Les foncières cotées n’auront pas effacé leurs pertes en fin d’année

L’indice IEIF SIIC France, qui regroupe les foncières dotées du statut SIIC cotées sur le marché français, termine l’année sur un repli de 22,76%. Bien plus élevé que celui des valeurs françaises en général, qui limitent leurs pertes annuelles à un peu plus de 3,5%. Mais le secteur immobilier recèle une réelle capacité de rebond…

L’année 2020 aura été éprouvante pour les investisseurs en Bourse… Après un début d’année quasi euphorique, où la plupart des places boursières battaient leurs précédents records, la crise de la Covid-19 est en effet venue doucher cette douce insouciance.

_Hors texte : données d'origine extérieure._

set_option maxHeartbeats 4000000 in
/-- **LAW (v) — the components at the record's representatives `g_q` of `Ξ_K` form a coproduct cofan of `X_K ⊗_{ι₁} ℂ`** for the
UNTWISTED `X_K = M_K` («`M_ℂ` is the disjoint sum of the `Γ_g\X⁺`»; the record's `pieces` cofan, pieces identified by
`UnitaryBallModelUnique.exists_iso_of_eq`, legs compared by `componentInjId_eq_of_piece`) — THE cofan along `ι₁` (d2bridge-ref's (W1)).
[cite: Deligne1979ShimuraVarieties, §2.1.2] [cite: Mumford1981, §4B (4.15) Corollary, p. 67] -/
theorem exists_isColimit_componentInjId (V : HodgeCM.HermSpace3 L ι₁) (hU : BallQuotientUniformisedDatum)
    (h₃ : CMAbelianVarietyRealised) (h4 : 4 ≤ Module.finrank ℚ L) (h : exists_recordSystem) (hHD : exists_isReal_hodgeModel)
    (K : C5.SmallLevel (K3 (pkgV V))) :
    ∃ (Ξ : Type) (_ : Finite Ξ) (g : Ξ → V.adelicFin),
      Nonempty (IsColimit (Cofan.mk ((baseChangeHom ι₁).obj (XKId V h K)) (fun q => componentInjId V hU h₃ h4 h hHD K (g q)))) := by
  classical
  obtain ⟨g, -, X, ι, hcol, B, hB⟩ := (recordOf h (pkgV V) h4).pieces K
  haveI := Summit.HodgeConjecture.CorCM.Model.finite_shimuraIndex (pkgV V) h4 (K.1.1 : Subgroup V.adelicFin) K.1.2.1
  refine ⟨_, inferInstance, g, ?_⟩
  -- each record piece IS the tree surface of its index, over the uniformisations
  have hiso : ∀ q, ∃ e : X q ≅ P V hU h₃ K (g q),
      ∀ v ∈ (B q).cone, AlgPoints.map e.hom ((B q).unif v) = (D V hU h₃ h4 K (g q)).unif v := by
    intro q
    obtain ⟨hH1, hΓ1, -⟩ := hB q
    have hH2 : (B q).Hℂ = (D V hU h₃ h4 K (g q)).Hℂ := by rw [hH1, D_Hℂ]
    have hΓ2 : (B q).Γ.map (Matrix.GeneralLinearGroup.map (B q).τ₁) =
        (D V hU h₃ h4 K (g q)).Γ.map (Matrix.GeneralLinearGroup.map (D V hU h₃ h4 K (g q)).τ₁) := by rw [hΓ1, D_map_Γ]
    obtain ⟨e, he, -⟩ := UnitaryBallModelUnique.exists_iso_of_eq_of_nonempty
      (X₁ := X q) (X₂ := P V hU h₃ K (g q)) (D₁ := B q) (D₂ := D V hU h₃ h4 K (g q))
      (let ⟨A, _⟩ := exists_isReal_hodgeModel_holds 2 (X q) (B q).isSmoothProjective; ⟨A⟩)
      ⟨BettiUniverse.realHodgeModel hHD (isSmoothProjective_P V hU h₃ K (g q))⟩ hH2 hΓ2
    exact ⟨e, he⟩
  choose e he using hiso
  have hleg : ∀ q, componentInjId V hU h₃ h4 h hHD K (g q) = (e q).inv ≫ ι q ≫ (thetaId V h4 h K).inv := fun q =>
    componentInjId_eq_of_piece V hU h₃ h4 h hHD K (g q) (B q) (hB q).1 (ι q) (hB q).2.2 (e q) (he q)
  have hfun : (fun q => componentInjId V hU h₃ h4 h hHD K (g q)) = fun q => (e q).symm.hom ≫ (ι q ≫ (thetaId V h4 h K).inv) :=
    funext fun q => by rw [hleg q, Iso.symm_hom]
  rw [hfun]
  exact nonempty_isColimit_cofan_of_iso (fun q => ι q ≫ (thetaId V h4 h K).inv)
    (hcol.ofIsoColimit (Cofan.ext (thetaId V h4 h K).symm (fun _ => rfl))) (fun q => (e q).symm)
/-!
# `BalabanUV.Beta.FP.TorusCompositeUnimodular` — road «FP» for binder row D1, ROUTE T, SPEC-27 (SLICE-m) part 1: **THE ONE-SHOT FADDEEV–POPOV FACTOR OF
# THE COMPOSITE LITERAL IS UNIMODULAR AT EVERY DEPTH** — the tower twin of `TorusCombNestedBasis.W0_eq ∕ abs_det_bigCombRows_mul_fromCols_eq_one`
# (`hPW^{(n)}` of the OWNER's composite torus call)

WHAT.  With the objects of `FP/TorusCompositeObjects` (leaf-06 g20): the one-shot comb slice `bigP Lc M rs hrs n` (big comb of ratio `bigRatio Lc n = Lc^{n+1}`
on the finest torus `towerTorus Lc M n`, rows sorted `NParam` by `towerEquiv`) and the tower generator matrix `towerGen Lc M rs n` (the gauge modes of all
`n+1` levels as fields of the finest torus).  §1 a congruence kit along an equality of tori (`idxCongr`, `tgrad_congr`); §2 `towerGenIdx` (full torus-index rows;
`towerGen` is its field-slot reading); §3 the UNIPOTENT tower evaluation matrix `towerEvalC` (by recursion over `TorusCombNestedBasis.evalC`, `det = 1`) and
**THE TOWER `W₀`-LEMMA `towerGenIdx_eq`**: `towerGenIdx = (tgrad (finest)↾Res_big, columns re-indexed by towerEquiv) · towerEvalC` — induction, the step IS
`W0_eq` at the single-shot presentation `fine (bigRatio Lc n) M` of the finest torus, transported by the site-preserving `resCongr ∕ pboxCongr ∕ idxCongr`;
§4 **`abs_det_bigP_mul_towerGen_eq_one : |det (bigP … n * towerGen … n)| = 1`** for every depth `n` (`Lc ∣ M i`) — `TorusCombRows.abs_det_combRowsT_mul_tgrad_eq_one`
at the big blocking + the tower `W₀`-lemma + `det towerEvalC = 1` — and its `det ≠ 0` form = the binder `hPW` of the OWNER's composite call (#12's `hcP ∕ hPW`
= the case `n = 1`).  [folklore] determinant bookkeeping over OUR torus objects; nothing of the dictionary ∕ Bałaban's asserted.

HONEST DEPENDENCY (page 1, mandatory): continuum YM on T⁴ ⇐ BetaPertH ∧ nine spine estimates (0/9 proved); BetaPertH ⇐ (D1) ∧ (D4) ∧ CAP+tail;
G-an2-4 gates asym, D1 and NE2/3/4.  HONEST FRAMING (cell contract, verbatim): «discharging `BetaPertH` makes Bałaban's UV stability UNCONDITIONAL —
a real constructive-QFT result; it is NOT the continuum limit and NOT the Clay problem.»  ABSOLUTE RULE (cell charter, verbatim): «No internally-minted
statement may enter as a cited fact. Every hypothesis is either kernel-proved in this package or a verbatim quotation of a PUBLISHED theorem with page
reference. The manuscript(s) under audit are NOT citable for their own disputed steps — they are the thing under adjudication; programme-internal
(2001/route/tribunal) claims are never citable.»  [our object] bookkeeping + [folklore] linear algebra; no `def … : Prop`, nothing cited, 0 sorry;
0 estimates; 0∕4 row-D1 binders; NOT (T-ID), NOT SDF, NOT D1, NOT BetaPertH, NOT continuum, NOT Clay.  D1 formalisation swarm LEAF PROVER 06
(b2b-balaban-beta-d1-formalise-leaf-06 gen 20), 2026-08-22.  No existing file touched.
-/

noncomputable section

namespace Summit.QuantumFields.BalabanUV.Beta.FP.TorusCompositeUnimodular

open Matrix
open Literature.MathematicalPhysics.QuantumFieldTheory.Balaban1983to89
open Literature.MathematicalPhysics.QuantumFieldTheory.Balaban1983to89.Beta
open B5Prop11Plancherel (fine)
open B6Lemma24Torus (pbox)
open AffineAveraging (Site toSite)
open OneStepResolventKernel (Fib)
open Summit.QuantumFields.BalabanUV.Beta.FP.KernelPeriodisationFib (Idx)
open Summit.QuantumFields.BalabanUV.Beta.FP.TorusGaugeCovariance (tgrad)
open Summit.QuantumFields.BalabanUV.Beta.FP.TorusGaugeCovarianceCoarse (tgradBlock)
open Summit.QuantumFields.BalabanUV.Beta.FP.TorusCombRows (Res combRowsT abs_det_combRowsT_mul_tgrad_eq_one)
open Summit.QuantumFields.BalabanUV.Beta.FP.TorusCombNestedBasis (resBigEquiv evalC det_evalC W0_eq submatrix_mul_submatrix combRowsT_fieldSlot_mul)
open Summit.QuantumFields.BalabanUV.Beta.FP.TorusCompositeObjects

variable {d : ℕ}

/-! ## §1 Congruence along an equality of tori, at the torus-index level -/

section Congr

/-- [our object — bookkeeping] `Idx A (Fib d) ≃ Idx A′ (Fib d)` along `A = A′`, site and slot preserved by `rfl`. -/
def idxCongr {A A' : Fin (d + 1) → ℕ} (h : A = A') : Idx A (Fib d) ≃ Idx A' (Fib d) :=
  Equiv.prodCongr (pboxCongr h) (Equiv.refl _)

/-- [folklore] **THE TORUS GRADIENT IS NATURAL ALONG AN EQUALITY OF TORI**: `tgrad A = (tgrad A′)` re-indexed by the congruences. -/
theorem tgrad_congr {A A' : Fin (d + 1) → ℕ} (h : A = A') : tgrad A = (tgrad A').submatrix (idxCongr h) (pboxCongr h) := by
  cases h; rfl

Une année boursière en yo-yo

De mi-février à mi-mars, les marchés ont décroché avec une violence quasi inédite. L’indice phare des valeurs françaises, le CAC 40, perdait ainsi plus de 38% en quelques semaines. A l’instar de l’ensemble des places européennes, américaines, ou asiatiques. Le rebond fut lui aussi tout aussi spectaculaire. Les réactions des banques centrales, puis les plans de relance gouvernementaux, un peu partout dans le monde, ont en effet permis d’enrayer la chute des Bourses mondiales. Fin mars, le CAC 40 avait repris plus de 20% sur son point bas. Aux Etats-Unis, les principaux indices retrouvaient leurs points hauts durant l’été. La hausse s’est accentuée au cours du dernier trimestre de l’année, sous l’effet de l’annonce d’un prochain vaccin. Permettant aux marchés européens de rattraper une partie de leur retard.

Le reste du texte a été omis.